Here’s how to prepare for unexpected bills and survive financial disasters.
Understand your current finances: You can’t prepare your finances unless you have a clear picture of your income and spending. First, determine your average monthly income, including salary and any other money you bring in. Then list your average monthly spending, including everything from your student loan debt or car payment to what you spend on hobbies or entertainment. Add up all your spending and that is your total expenses for the month. If your income is higher than your expenses, then the difference is what you can apply to saving for the unexpected. If your expenses are higher than your income, then you need to evaluate your finances and find ways to reduce your spending.
Make an emergency budget: Once you have a clear picture of your finances, you need to calculate the minimum you need every month to cover your expenses. Start by prioritizing your bills. Look at your expenses and list just your monthly necessities. These are expenses you couldn’t live without or need to pay every month, such as rent, mortgage, car payment, groceries and utilities. Now list your optional spending, such as a gym membership, cable TV, eating out and Netflix. The total of your necessities is what you need on hand every month.
Examine your optional spending and see if there is anything you can drop or reduce. Instead of going out to lunch every day, go out every other day. Instead of the full cable package, go for the basic channels. Whatever is left on the list is now your emergency budget. If something unexpected does happen, the emergency budget is the first place you can go to drop the spending you can live without and lower your expenses.
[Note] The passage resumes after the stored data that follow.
import Summits.ResolutionOfSingularities.ResolutionOfSingularities.Theorems.EquisingularLiftEquisingularLiftNatTowerConeRoundOldThree
import Summits.ResolutionOfSingularities.ResolutionOfSingularities.Theorems.EquisingularLiftEquisingularLiftNatTowerCechRoundCloserRootThree
import Summits.ResolutionOfSingularities.ResolutionOfSingularities.Theorems.EquisingularLiftEquisingularLiftNatTowerCechRootCentre
import Summits.ResolutionOfSingularities.ResolutionOfSingularities.Theorems.EquisingularLiftEquisingularLiftNatTowerConeRoundThree
import HarnessLib

/-!
# [OURS · L1 W4.5(b) · EL♮(3)] S6 `hCech` IN THE v7 SHAPE, CLOSED MODULO (L)/(N3)/(N3′-kiv): `Tower.hCech₃_of_lift_sec_kiv`
# — the FRAMES + (N3′) RE-CUT variant of …NatTowerCechRoundCloserLiftThree (`Tower.hCech₃_of_lift_sec`, p576661)

res-L1-w45b-stub-4 g8, 2026-08-27T22:35Z. OURS; NOT a statement of any manuscript; AI-written, weaker than expert review. No `sorry`; standard axioms.
DEF-FREE. `--supports stmt-ResolutionOfSingularities-20148 --as helper`. CREDIT: the FRAMES edit (and this file's base text, default heartbeats) is
res-D-pv-018 g5's cell draft `…CloserLiftThreeFrames` VERBATIM; the statement/proof underneath are p576661 (stub-4) and through it res-D-pv-057's
…CloserLift chain; the (N3′) gap is res-L1-w45b-stub-2 g8's FINDING 2026-08-27T21:54:54Z (split of record: desk RULING 22:17:09Z).

WHY (frames, res-D-pv-018). p576661 concludes the v6-shape `hCech` binder and takes a closer-level hypothesis `hFrameAll` (2-frames for EVERY `(G, T, Z)`
and every regular flat centre with that trace) which is REFUTABLE as universally typed, so nobody could ever feed it. The v7/V5 assemblies (p576510 /
p577961) instead hand the S6 closer, INSIDE the `hCech` binder, the frames of the round's own stage `(G, T, Z)`.
WHY (kiv, res-L1-w45b-stub-2). The (N3′) stand-in `hShadowOld` of p576661 receives (k-i), (k-ii-loc), (k-iii), (k-v), (k-vi) of the old `Tower.Shadow₃`
pair but NOT its (k-iv) clause — and its own conclusion (3) at a point of `(E ∩ closure K) ∖ Z`, where `τ` is a local isomorphism, IS the old (k-iv)
verbatim; the model `𝓔 = (e)`, `𝒦 = (xy − ϖ²)` in `𝔸³_O` (centre `𝓔 ⊔ (x − 1)`) satisfies every other antecedent while `𝒪/(e, xy − ϖ²)` at the origin
is not regular. So `hShadowOld` as cut is not dischargeable by anyone.
EDITS w.r.t. p576661: (1) binder `hFrameAll` deleted; (2) the conclusion gains the per-round frames antecedent (text = v7's binder verbatim), `intro`'d as
`hfr` and used at the one place `hFrameAll T Z hZ` stood; (3) `hShadowOld` gains the `Shadow₃` (k-iv) clause right after (k-iii); (4) both off-shadow /
empty-shadow dispatches go through `Tower.inv₃_cechRound_old_kiv` (…NatTowerCechRoundOldThree, appended), which passes `hk_iv`. `hLift`, `hShadow`,
`hYsp`, `hTj` unchanged.
PLUG (res-D-pv-018's n = 3 closers `…three_of_cechCtx`): `hS6 := fun k _ _ O _ _ _ _ _ θ hθ P q Y Ch hChStep hChSplit hYsp hYirr hYcl hPint hPnoeth hPreg
hqprop hqsm hTj => Tower.hCech₃_of_lift_sec_kiv O k θ hθ P q hqprop Y hYirr hYcl hPnoeth hPreg Ch hChSplit hChStep (hLift …) (hShadow …) (hShadowOld …)
hYsp hTj` once (L) (res-D-pv-051 / res-L1-w45b-stub-2 p572408), (N3) `hShadow` (res-L1-w45b-stub-2 g8 …NatCechShadowNew) and (N3′) `hShadowOld`-kiv
(res-L1-w45b-stub-2 g8 …NatCechShadowOld) are theorems.
-/

set_option linter.dupNamespace false -- mandated namespace `Summit.<Summit>.<Problem>` of this single-conjunct summit
set_option linter.overlappingInstances false -- signatures carry `[IsDomain O] [IsDiscreteValuationRing O]`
Get your finances in order: With all your information in front of you, now is the time to evaluate your finances. If you have credit card debt, look to pay off or pay down your credit card balances. Keeping your credit card balances down gives you more available credit for emergencies. Is the interest rate on your mortgage high? You might be able to refinance at a lower rate. Make sure you’re contributing the full amount to your retirement fund or 401(k).
You should also check whether you are adequately covered with insurance. Check your health insurance to see whether you and your family have the right coverage in case of a medical emergency. Check your homeowners or rental insurance to make sure you are covered in the event of a natural disaster. Consider getting optional coverage such as life insurance or disability insurance to make sure you and your family are taken care of if the worst happens.
Build an emergency fund: One of the most important tools you can have to prepare for financial disasters is an emergency fund. Usually kept in a savings account, so you can easily access it when you need to, an emergency fund is money you set aside to cover your essential bills. The goal is to have at least enough money to cover you for three months. This money would go to living expenses such as food and rent. Most households don’t have that much, so don’t panic.